Steven Karmin i Mark Sobel twierdzą, że niewiele. W opublikowanych ostatnio badaniach, ekonomiści dochodzą do wniosku, że realnych alternatyw dla amerykańskiej waluty nie ma, a największym zagrożeniem dla niej jest… gospodarka Stanów Zjednoczonych.
Globalny handel wciąż opiera się na dolarze amerykańskim
Dolar stanowi podstawę globalnej gospodarki. Najważniejsze surowce są wyceniane w dolarach. USD odpowiada też za niemal 90% transakcji na rynku forex.
Chociaż od 2000 roku wiele banków centralnych próbowało dywersyfikować swoje rezerwy, około 60% z nich w dalszym ciągu opiera się właśnie na walucie amerykańskiej.
Jej dominacja na świecie ma znaczenie nie tylko gospodarcze, ale i polityczne. Temat dedolaryzacji, czyli uniezależnienia się od dolara, zaczął pojawiać się w mediach częściej od momentu nałożenia na Rosję zachodnich sankcji, które tak naprawdę odcięły ją od światowego systemu finansowego.
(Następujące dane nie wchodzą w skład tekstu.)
import Summits.HodgeConjecture.HodgeConjecture.Theorems.Ring2WeilCoverageCMFieldRationalClassesDFourSupport
import Summits.HodgeConjecture.HodgeConjecture.Theorems.Ring2WeilCoverageCMFieldRationalClassesDFourAssembly
import HarnessLib

/-!
# Ring 2 — Weil-family coverage, CM-field rows: THE SPAN OF THE RATIONAL ROWS of the non-Galois table `E = ℚ(√-(3+√2))` —
  which sets of places of `F = ℚ(√2)` ARE rational rows `T(c)`, `c ∈ ℚ_{>0}`, as ONE kernel statement
  (WEIL-FAMILY-COVERAGE «## b03», cell (xvi′), sufficiency; part 60)

research route conditional on HC_CM; not a corollary; Q11.4-sentence-2 already refuted in dim ≥ 3.

Carrier `R = S² + 6S + 7` (`θ = -3 ± √2`, `θθ' = 7`; `v₂ = (√2)` the dyadic place, `𝔭_θ = (7, θ)`, `Z = {v₂, 𝔭_θ}`; rows
`T(t) = badPlaces t θ = {𝔭 : (t, θ)_𝔭 = -1}`) [cite: Deligne1982HodgeCycles, §4 (1), Cor. 4.2].  Parts 54–59 decided every place of
`F` against every prime row `T(ℓ)`, cut the rational rows out of the finite even sets of places by NECESSARY conditions (part 57)
and assembled the squarefree rows prime by prime (part 59).  This file closes the cell with the converse:

* §171 (ANY carrier) **THE SQUAREFREE KERNEL**: for `c ∈ ℚ_{>0}`, **`T(c) = T(∏ ℓ)`, the product over the primes `ℓ` with `ord_ℓ(c)`
  odd** — every rational row is the row of a squarefree positive integer (parity of the prime support);
* §172 a set-theoretic parity step: two finite EVEN sets agreeing off a pair `{a, b}` are equal or differ exactly by the pair;
* §173 **SUFFICIENCY**: a finite EVEN set `S` of places of `F`, without infinite places, whose places off `Z` are bad places
  `u ∈ T(ℓ)` of the prime `ℓ` under them, and which is SATURATED along the prime pieces (`u ∈ S` over `ℓ` and `u' ∈ T(ℓ) ∖ Z ⟹
  u' ∈ S` — the both-or-none condition of part 57 at the private non-lonely split primes; automatic at inert and lonely primes), IS a
  rational row: **`S = T(n)` or `S = T(7n)` with `n = ∏ ℓ` over the primes under `S ∖ Z`** (`T(7) = Z` repairs the parities at
  `v₂`, `𝔭_θ`);
* §174 **THE SPAN THEOREM** `dFour_exists_ratCast_badPlaces_eq_iff`: **`(∃ c ∈ ℚ_{>0}, T(c) = S) ⟺` `S` finite ∧ `|S|` even ∧ no
  infinite place ∧ support ∧ saturation** — the necessity half being part 57 with Hilbert reciprocity (O'Meara 71:18).
No new definition, no named fact, no sorry; nothing about the Hodge conjecture is asserted.
-/

noncomputable section

set_option linter.dupNamespace false

open Polynomial NumberField IsDedekindDomain

namespace Summit.HodgeConjecture.HodgeConjecture.Ring2.WeilCoverageCM

open Literature.AlgebraicGeometry.Deligne1982
open Literature.NumberTheory.QuadraticForms

variable {R : Polynomial ℤ} [Fact (Irreducible (cmPolyQ R))] [Fact (Irreducible (realPolyQ R))]

/-! ### §171 The squarefree kernel of a rational row — every carrier -/

section SquarefreeKernel

/-- Parity bookkeeping: **the parity of `∑_{ℓ : Q ℓ} f(ℓ)` is the parity of the number of `ℓ` with `Q ℓ` and `f(ℓ)` odd**
(`f` finitely supported). [folklore] -/
theorem odd_finsupp_sum_ite_iff (f : ℕ →₀ ℕ) (Q : ℕ → Prop) [DecidablePred Q] :
    Odd (f.sum fun ℓ e ↦ if Q ℓ then e else 0) ↔ Odd (f.support.filter fun ℓ ↦ Q ℓ ∧ Odd (f ℓ)).card := by
  have key : ∀ ℓ, (if Q ℓ then f ℓ else 0) % 2 = if Q ℓ ∧ Odd (f ℓ) then 1 else 0 := by
    intro ℓ
    by_cases hQ : Q ℓ
    · by_cases ho : Odd (f ℓ)
      · rw [if_pos hQ, if_pos ⟨hQ, ho⟩]; exact Nat.odd_iff.1 ho
      · rw [if_pos hQ, if_neg fun h ↦ ho h.2]; exact Nat.even_iff.1 (Nat.not_odd_iff_even.1 ho)
    · rw [if_neg hQ, if_neg fun h ↦ hQ h.1]
  rw [Finsupp.sum, Nat.odd_iff, Nat.odd_iff, Finset.sum_nat_mod, Finset.card_filter]
  simp_rw [key]

/-- For a prime `ℓ` and `c ∈ ℚ^×`: **`ord_ℓ(c)` is odd iff the exponent of `ℓ` in `num(c)·den(c)` is odd**
(`ord_ℓ(c) = v_ℓ(num c) - v_ℓ(den c)`). [folklore] -/
theorem odd_padicValRat_iff_odd_factorization {c : ℚ} (hc : c ≠ 0) {ℓ : ℕ} (hℓ : ℓ.Prime) :
    Odd (padicValRat ℓ c) ↔ Odd ((c.num.natAbs * c.den).factorization ℓ) := by
  have hnum : c.num.natAbs ≠ 0 := Int.natAbs_ne_zero.2 (Rat.num_ne_zero.2 hc)
  rw [Nat.factorization_mul hnum c.den_nz, Finsupp.add_apply, Nat.factorization_def _ hℓ, Nat.factorization_def _ hℓ,
    padicValRat_def, padicValInt, Int.odd_sub, Nat.odd_add, Int.odd_coe_nat, Int.even_coe_nat]

open scoped Classical in
/-- **THE SQUAREFREE KERNEL OF A RATIONAL ROW** (any of Deligne's carriers): for `c ∈ ℚ_{>0}`,
**`T(c) = T(∏ ℓ)`, the product over the primes `ℓ ∣ num(c)·den(c)` with `ord_ℓ(c)` odd** — both sides contain a place `x` iff the
number of such primes with `x ∈ T(ℓ)` is odd (parity of the prime support, parts 46∕58).  Every rational row is the row of a
squarefree positive integer. [cite: Deligne1982HodgeCycles, §4 (1)] [cite: Omeara1963, §63B (multiplicativity of the symbol)] -/
theorem badPlaces_ratCast_eq_badPlaces_prod_primes {c : ℚ} (hc : 0 < c) :
    badPlaces (c : realField R) (AdjoinRoot.root (realPolyQ R)) =
      badPlaces ((∏ ℓ ∈ (c.num.natAbs * c.den).primeFactors.filter (fun ℓ ↦ Odd (padicValRat ℓ c)), ℓ : ℕ) : realField R)
        (AdjoinRoot.root (realPolyQ R)) := by
  set P := (c.num.natAbs * c.den).primeFactors.filter (fun ℓ ↦ Odd (padicValRat ℓ c)) with hP
  have hPp : ∀ ℓ ∈ P, ℓ.Prime := fun ℓ hℓ ↦ Nat.prime_of_mem_primeFactors (Finset.mem_filter.1 hℓ).1
  ext x
  rw [mem_badPlaces_ratCast_iff_odd_sum_factorization x
      (fun ℓ ↦ x ∈ badPlaces (ℓ : realField R) (AdjoinRoot.root (realPolyQ R))) (fun _ _ ↦ Iff.rfl) hc,
    mem_badPlaces_natCast_prod_iff_odd_card P (fun ℓ ↦ ℓ) (fun ℓ hℓ ↦ (hPp ℓ hℓ).ne_zero) x,
    odd_finsupp_sum_ite_iff]
  have hset : ((c.num.natAbs * c.den).factorization.support.filter fun ℓ : ℕ ↦
      x ∈ badPlaces (ℓ : realField R) (AdjoinRoot.root (realPolyQ R)) ∧ Odd ((c.num.natAbs * c.den).factorization ℓ)) =
      P.filter fun ℓ : ℕ ↦ x ∈ badPlaces (ℓ : realField R) (AdjoinRoot.root (realPolyQ R)) := by
    ext ℓ
    rw [Finset.mem_filter, Finset.mem_filter, hP, Finset.mem_filter, Nat.support_factorization]
    constructor
    · rintro ⟨hℓ, hx, ho⟩
      exact ⟨⟨hℓ, (odd_padicValRat_iff_odd_factorization hc.ne' (Nat.prime_of_mem_primeFactors hℓ)).2 ho⟩, hx⟩
    · rintro ⟨⟨hℓ, ho⟩, hx⟩
      exact ⟨hℓ, hx, (odd_padicValRat_iff_odd_factorization hc.ne' (Nat.prime_of_mem_primeFactors hℓ)).1 ho⟩
  rw [hset]
import Summits.RiemannHypothesis.RiemannHypothesis.Theorems.HandoffDodgerFarTailGridLower
import HarnessLib

/-!
# HANDOFF — the FAR ZERO-TAIL of the dodger, evaluation layer III: the upper half of the grid and the grid total (rh-explicit, track «HANDOFF», seat prove-2 gen14, ATTEMPT-24 §1, brick FT part 4)

HONEST FRAMING. Nothing here bears on the truth of RH; this is zero COUNTING (RH-free upper-side bookkeeping of the dodger's far-zone cost). The density
integral on `[3X/2, T]`, `T ≥ 8X` (six pieces `X·{3/2,2,5/2,3,4,6,8}` + the tail beyond `8X`): `integral_farDensity_upper_le`; the final numeric
step over abstract reals `farDensity_numeric_final` (`π ∈ (3.141592, 3.141593)`); and **`integral_farDensity_le`**: for `X ≥ e⁸`, `T ≥ 8X`,
`∫_{X/4}^{T} (log(t/2π)/(2π)) e^{−X²/t²}/t² dt ≤ (0.16135·log X − 0.1143)/X` (the sharp leading constant would be `(1/2π)∫₀^4 e^{−u²}du ≈ 0.1412`).
No `sorry`, standard axioms, no definitions.

References: this track (HOME/handoff/prove-2/ATTEMPT-16.md §4 Lemma C3; ATTEMPT-24.md §1). Hasanalizade–Shen–Wong 2022 Cor. 1.2 (tree).
-/

set_option linter.dupNamespace false

noncomputable section

open Real Finset MeasureTheory intervalIntegral Set

namespace Summit.RiemannHypothesis.RiemannHypothesis.Theorems.Handoff

open Literature.NumberTheory.LFunctions Literature.NumberTheory.LFunctions.SchoenfeldBound
  Literature.NumberTheory.LFunctions.KadiriTail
Jako że dotychczas Stany Zjednoczone ukarały w ten sposób kilkadziesiąt różnych państw, oczywistą obawą jest, że mogą one wykorzystywać pozycję USD jako narzędzie do walki o swoje interesy w polityce zagranicznej.
Wykres przedstawiający udział USD w globalnym handlu. Źródło: //www.aei.org/wp-content/uploads/2024/01/Kamin-Sobel-Dollar-Dominance-Here-to-Stay-WP.pdf?x91208
Na szczęście dla Waszyngtonu, rozwinięte gospodarki, którym obsadzenie Ameryki w roli policjanta świata wyjątkowo nie pasuje, stanowią mniejszość. Największe z nich podzielają z USA pewne wyznawane wartości oraz interesy.
To jednak wcale nie znaczy, że oparcie światowego systemu ekonomicznego na dolarze, jakkolwiek nie uwiera nawet krajów przyjaznych USA. Teoretycznie powinno, chociażby ze względu na zależność globalnej gospodarki od jednego państwa, którego rzeczywiste znaczenie maleje, co najlepiej pokazują liczby.
Od końca II wojny światowej, znaczenie gospodarki USA spada
Od zakończenia II wojny światowej, udział USA w światowym PKB spada, przy czym istotność dolara wzrasta. Po zakończeniu konfliktu, udział ten wynosił około 45%. Dziś jest to 25%.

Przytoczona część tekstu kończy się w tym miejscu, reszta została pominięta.